Families of models like Google's Gemini are the strongest expressions yet of generative AI's initial breakthrough, enabling people and devices to interact in natural human language. Computers guided by human prompting synthesize unimaginable amounts of data to digest information, make predictions, assist with tasks, or create novel content, from text-to-images to new computer code. Gemini takes things further than ever as the world’s first native multimodal model.

Before, you needed separate models to make sense of text, audio, code, images, mathematics, or video. Gemini can handle all of these all at once, much like the way humans simultaneously read, speak, and observe the world around them as they collaborate.

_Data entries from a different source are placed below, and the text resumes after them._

import Literature.IUT.HodgeTheaters.PuncturedEllipticCoveringsArrowClaimsOfLawsCyclic
import Literature.IUT.HodgeTheaters.PuncturedEllipticCoveringsModLCuspLaws
import Literature.IUT.HodgeTheaters.InitialThetaData
import HarnessLib

/-!
# [IUTchI] §1 p. 38 — `ArrowCoveringClaims` FROM `ModLCuspLaws`: the printed claims DERIVED (assembly)

Mochizuki, *Inter-universal Teichmüller theory I*, kurims manuscript (May 2020), §1 pp. 37–38
[cite: Mochizuki2012, IUTchI §1 pp.37-38] (D-0012 claim key, status disputed).  PROOF-ONLY; file B6 (assembly)
of the «hA re-grounding» series (abc-iut-L5-lead RULINGS #58 (10) GO).  No `def`, no instance, no new `Prop`
fact; the frozen files `PuncturedEllipticCoverings.lean` (p404449) / `…Cusps.lean` (p424023) are untouched.

RESULT.  The thirteen printed claims of p. 38 about the §1 construction — typed as
`PuncturedEllipticData.ArrowCoveringClaims` and carried so far as the standing binder `hA` of the Layer-5
certificate (every (β)/D13 statement, Cor. 1.2's assembly) — are a THEOREM of:
* the cusp action `CuspGalois` (p424023; [IUTchI] §1 p. 37, [EtTh] Def. 2.1 / Rmk. 2.1.1);
* the six `Δ_ε`-level laws `ModLCuspLaws` (p446054; print p. 37 l. 30 – p. 38 l. 24: `Δ_X̲^{ab} ⊗ ℤ/l` finite,
  cusp inertia procyclic, "`I_ε′ ≅ ℤ/lℤ`", "`0 → I_ε′ × I_ε″ → Δ_ε`", "`ι` acts on `Δ_E ⊗ ℤ/l` via `−1`", and
  `μ_l ⊆ k` — the last a consequence of (∗) via the Weil pairing, NOT a sentence of print);
* the existence of a GEOMETRIC representative of `Gal(X̲/C̲)`: `∃ ι̲ ∈ Δ_C̲ ∖ Δ_X̲` — at an initial Θ-datum a
  theorem of abc-iut-L5-t2's `ThetaGeometry` (`not_PiCbar_le_PiX`, `aug_PiXbar`), see
  `InitialThetaData.arrowCoveringClaims_pe_of_modLCuspLaws`.
Clause by clause: `jKer_normal`, `inertia_ε1_sup`, `inertia_ε2_sup` (B1 p444784) · `jKer_relindex` (B2 p445944) ·
`piXarrow_inf_delta`, `piXarrow_normal`, `piCarrow_normal` (B3 p447007) · `piXarrow_relindex`,
`piCarrow_relindex`, `cartesian` (B4) · `galX_cyclic`, `galC_cyclic` (B5) · `aug_piXarrow` (p407891, law-free).

CERT EFFECT (booked by the Layer-5 certificate writer, not here): the binder `hA : D.geom.pe.ArrowCoveringClaims`
can be replaced BY NAME by `(C : D.geom.pe.CuspGalois) (h : D.geom.pe.ModLCuspLaws)` through
`InitialThetaData.arrowCoveringClaims_pe_of_modLCuspLaws` — thirteen claims about Mochizuki's construction traded
for six classical-shaped laws about the standard objects `I_x`, `Δ_X̲^{ab} ⊗ ℤ/l`, `Δ_ε`.

HONEST FRAMING: nothing here asserts abc proved or refuted or takes a side on [IUTchIII] Cor. 3.12; the result is
an IMPLICATION between named hypothesis binders (laws ⇒ claims), not a discharge of either at the genuine datum;
typed ≠ inhabited ≠ discharged.
-/

namespace Literature.IUT.HodgeTheaters

namespace PuncturedEllipticData

open scoped Pointwise
open Topology Literature.AnabelianGeometry.AbsoluteAnabelian

universe u

variable {D : PuncturedEllipticData.{u}}

/-- A GEOMETRIC representative of `Gal(X̲/C̲)`: if `Π_C̲ ⊄ Π_X` and `Π_X̲ ↠ G_k`, some `ι̲ ∈ Δ_C̲` lies outside `Δ_X̲`
(multiply any `c ∈ Π_C̲ ∖ Π_X` by an element of `Π_X̲` with the same image in `G_k`).
([IUTchI] §1 p.37) [claim: Mochizuki2012, status: disputed] -/
theorem exists_mem_deltaCbar_not_mem_deltaXbar (hCX : ¬ D.PiCbar ≤ D.PiX)
    (haug : Function.Surjective (D.E.aug.toMonoidHom.comp D.PiXbar.subtype)) :
    ∃ c ∈ D.DeltaCbar, c ∉ D.DeltaXbar := by
  obtain ⟨c₀, hc₀, hc₀X⟩ := SetLike.not_le_iff_exists.mp hCX
  obtain ⟨s, hs⟩ := haug (D.E.aug c₀)
  have hs' : D.E.aug (s : D.PiC) = D.E.aug c₀ := hs
  refine ⟨c₀ * (s : D.PiC)⁻¹, ⟨D.PiCbar.mul_mem hc₀ (D.PiCbar.inv_mem s.2.2), ?_⟩, ?_⟩
  · change c₀ * (s : D.PiC)⁻¹ ∈ D.E.geom
    rw [D.E.mem_geom, map_mul, map_inv, hs', mul_inv_cancel]
  · intro h
    apply hc₀X
    have := D.PiX.mul_mem h.1.1 s.2.1
    simpa only [inv_mul_cancel_right] using this

namespace CuspGalois

variable (C : D.CuspGalois)

include C in
/-- **[IUTchI] §1 p. 38 — ALL the printed claims `ArrowCoveringClaims` DERIVED from the `Δ_ε`-level laws
`ModLCuspLaws`, the cusp action, and a geometric representative of `Gal(X̲/C̲)`.**
([IUTchI] §1 p.38) [claim: Mochizuki2012, status: disputed] -/
theorem arrowCoveringClaims_of_modLCuspLaws (h : D.ModLCuspLaws) (hι : ∃ c ∈ D.DeltaCbar, c ∉ D.DeltaXbar) :
    D.ArrowCoveringClaims where
  jKer_normal := C.jKer_normal_of_inertiaCentral h.inertia_central
  jKer_relindex := C.jKer_relindex_of_laws h.modLKer_relIndex_ne_zero (h.inertia_procyclic D.ε1)
    h.inertia_ε1_image_order h.inertia_images_inf_le h.inertia_central h.iota_neg hι
  inertia_ε1_sup := C.inertia_ε1_sup_of_laws h.inertia_central h.iota_neg hι
  inertia_ε2_sup := C.inertia_ε2_sup_of_laws h.inertia_central h.iota_neg hι
  piXarrow_inf_delta := C.piXarrow_inf_deltaC_of_inertiaCentral h.inertia_central
  aug_piXarrow := D.aug_piXarrow_surjective
  cartesian := C.cartesian_of_laws h.inertia_central hι
  piXarrow_normal := C.piXarrow_normal_of_laws h.inertia_central h.iota_neg hι
  piCarrow_normal := C.piCarrow_normal_of_laws h.inertia_central h.iota_neg hι
  piXarrow_relindex := C.piXarrow_relindex_of_laws h.modLKer_relIndex_ne_zero (h.inertia_procyclic D.ε1)
    h.inertia_ε1_image_order h.inertia_images_inf_le h.inertia_central h.iota_neg hι
  piCarrow_relindex := C.piCarrow_relindex_of_laws h.modLKer_relIndex_ne_zero (h.inertia_procyclic D.ε1)
    h.inertia_ε1_image_order h.inertia_images_inf_le h.inertia_central h.iota_neg hι
  galX_cyclic := C.galX_cyclic_of_laws h.modLKer_relIndex_ne_zero (h.inertia_procyclic D.ε1)
    h.inertia_ε1_image_order h.inertia_images_inf_le h.inertia_central h.iota_neg hι
  galC_cyclic := C.galC_cyclic_of_laws h.modLKer_relIndex_ne_zero (h.inertia_procyclic D.ε1)
    h.inertia_ε1_image_order h.inertia_images_inf_le h.inertia_central h.iota_neg hι

include C in
/-- The same with the geometric representative supplied from `Π_C̲ ⊄ Π_X` and `Π_X̲ ↠ G_k` (the two laws of
abc-iut-L5-t2's `ThetaGeometry`). ([IUTchI] §1 p.38) [claim: Mochizuki2012, status: disputed] -/
theorem arrowCoveringClaims_of_modLCuspLaws' (h : D.ModLCuspLaws) (hCX : ¬ D.PiCbar ≤ D.PiX)
    (haug : Function.Surjective (D.E.aug.toMonoidHom.comp D.PiXbar.subtype)) : D.ArrowCoveringClaims :=
  C.arrowCoveringClaims_of_modLCuspLaws h (D.exists_mem_deltaCbar_not_mem_deltaXbar hCX haug)

end CuspGalois

/-- Equivalent packaging: `Nonempty CuspGalois → ModLCuspLaws → (∃ ι̲) → ArrowCoveringClaims`.
([IUTchI] §1 p.38) [claim: Mochizuki2012, status: disputed] -/
theorem arrowCoveringClaims_of_modLCuspLaws (hC : Nonempty D.CuspGalois) (h : D.ModLCuspLaws)
    (hι : ∃ c ∈ D.DeltaCbar, c ∉ D.DeltaXbar) : D.ArrowCoveringClaims :=
  hC.some.arrowCoveringClaims_of_modLCuspLaws h hι

end PuncturedEllipticData

/-! ### At an initial Θ-datum: the binder `hA` of the Layer-5 certificate from `CuspGalois` + `ModLCuspLaws` -/

namespace InitialThetaData

universe u' v w

variable {F : Type u'} {K : Type v} {Fbar : Type w} [Field F] [NumberField F] [Field K] [NumberField K]
  [Algebra F K] [Field Fbar] [Algebra F Fbar] [Algebra K Fbar]
  {E : WeierstrassCurve F} [E.IsElliptic] {l : ℕ} {Pb : BadPlacePredicates K}
  (D : InitialThetaData F K Fbar E l Pb)

/-- **The Layer-5 certificate binder `hA : D.geom.pe.ArrowCoveringClaims` RE-GROUNDED**: at an initial Θ-datum
(Def. 3.1), the printed §1 claims about `Π_{X̲→_K} ⊆ Π_{C̲→_K}` follow from the cusp action `CuspGalois` and the
six `Δ_ε`-level laws `ModLCuspLaws` — the geometric representative of `Gal(X̲_K/C̲_K)` exists by Def. 3.1 (d)
(`ThetaGeometry.not_PiCbar_le_PiX`, `ThetaGeometry.aug_PiXbar`). ([IUTchI] Def 3.1 (d) p.62, §1 p.38)
[claim: Mochizuki2012, status: disputed] -/
theorem arrowCoveringClaims_pe_of_modLCuspLaws (C : D.geom.pe.CuspGalois) (h : D.geom.pe.ModLCuspLaws) :
    D.geom.pe.ArrowCoveringClaims :=
  C.arrowCoveringClaims_of_modLCuspLaws' h D.geom.not_PiCbar_le_PiX D.geom.aug_PiXbar

end InitialThetaData

end Literature.IUT.HodgeTheaters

After the "wow" moments in 2023, many enterprises face the question, "What does it mean for our business, and what does it cost?" As Google Cloud’s chief technology officer, my work puts me in a fortunate position to understand where the technology is going (the convergence of AI assistants, platforms, and infrastructure), and how some of the world's preeminent organizations are already leveraging it. Broadly, I see three key pillars that will impact how companies understand, deploy and use gen AI in 2024.

Economics and energy

The viability of gen AI in an enterprise often centers on key costs, in both financial and increasingly in environmental terms. Disciplined execution satisfies both the financial life of the business and the growing importance of adhering to regulation and corporate citizenship.

Gen AI uses immense computation, with cost and social challenges around energy use. Customers will require knowledge of how energy is managed for data centers and the flexibility to optimize production using the cleanest possible regions and zones. It will likely affect the practice of writing software and may employ carbon budgeting as part of the developer practice. Our customers want us to continue our significant sustainability efforts, and it’s a safe bet that sustainable gen AI will rise in demand and importance in 2024.

The large language models, or LLMs, that power gen AI require efficient training, fine tuning, inference, and life cycle management. Cost curves demand focused and principled execution, particularly as projects scale up. That's one reason why we've built an optimized AI infrastructure to power Vertex, our flagship AI platform.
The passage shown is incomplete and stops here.